Top of Data for this task

open Literature.MathematicalPhysics.QuantumFieldTheory.Balaban1983to89
open Literature.MathematicalPhysics.QuantumFieldTheory.Balaban1983to89.T3ContinuumYM3Torus
open Literature.MathematicalPhysics.QuantumFieldTheory.Balaban1983to89.T3PrintedRegularMinimiser (regFibrePr)
open Literature.MathematicalPhysics.QuantumFieldTheory.Balaban1983to89.T3SectALandauChart (emb15)
open Literature.MathematicalPhysics.QuantumFieldTheory.Balaban1983to89.T3Thm1CarrierNative (IsCritR2)
open T4Continuum
open MatrixLog (mlog)
open B9Eq39Adjoint (covD divB)
open B9TorusCalculus (torusT)
open B15DeterminingSets (embIter)
open B10Eq27TorusAxialLog (unitsField toUField)
open B5Eq118OneStroke (iterBlockOf)
open Summit.QuantumFields.YangMills.Theorems.Prop7TPrint (expHermField)
open Summit.QuantumFields.YangMills.Theorems.Prop7PinnedSliceOfLinCorrRow (pinnedSlice_of_untwistedStart_of_linCorrRow)
open Summit.QuantumFields.YangMills.Theorems.Prop7PinnedSliceRowOfThm2Datum (forty_mul_le_pow)
open Summit.QuantumFields.YangMills.Theorems.Prop7DatumOfThm2S (hDatum_of_thm2S_member)
open B7Prop1Explicit renaming Site → LSite
open B7Prop2Explicit (C0 c2')
open B7Prop3Flat (c3)
open B8Thm2SetupTorus (Thm2SetupSUAt)
open Literature.MathematicalPhysics.QuantumFieldTheory.Balaban1983to89.T3SectALandauChart (eta)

Bottom of Data for this task

Word for word, retype all of the entries above.

Exercise response:
open Literature.MathematicalPhysics.QuantumFieldTheory.Balaban1983to89
open Literature.MathematicalPhysics.QuantumFieldTheory.Balaban1983to89.T3ContinuumYM3Torus
open Literature.MathematicalPhysics.QuantumFieldTheory.Balaban1983to89.T3PrintedRegularMinimiser (regFibrePr)
open Literature.MathematicalPhysics.QuantumFieldTheory.Balaban1983to89.T3SectALandauChart (emb15)
open Literature.MathematicalPhysics.QuantumFieldTheory.Balaban1983to89.T3Thm1CarrierNative (IsCritR2)
open T4Continuum
open MatrixLog (mlog)
open B9Eq39Adjoint (covD divB)
open B9TorusCalculus (torusT)
open B15DeterminingSets (embIter)
open B10Eq27TorusAxialLog (unitsField toUField)
open B5Eq118OneStroke (iterBlockOf)
open Summit.QuantumFields.YangMills.Theorems.Prop7TPrint (expHermField)
open Summit.QuantumFields.YangMills.Theorems.Prop7PinnedSliceOfLinCorrRow (pinnedSlice_of_untwistedStart_of_linCorrRow)
open Summit.QuantumFields.YangMills.Theorems.Prop7PinnedSliceRowOfThm2Datum (forty_mul_le_pow)
open Summit.QuantumFields.YangMills.Theorems.Prop7DatumOfThm2S (hDatum_of_thm2S_member)
open B7Prop1Explicit renaming Site → LSite
open B7Prop2Explicit (C0 c2')
open B7Prop3Flat (c3)
open B8Thm2SetupTorus (Thm2SetupSUAt)
open Literature.MathematicalPhysics.QuantumFieldTheory.Balaban1983to89.T3SectALandauChart (eta)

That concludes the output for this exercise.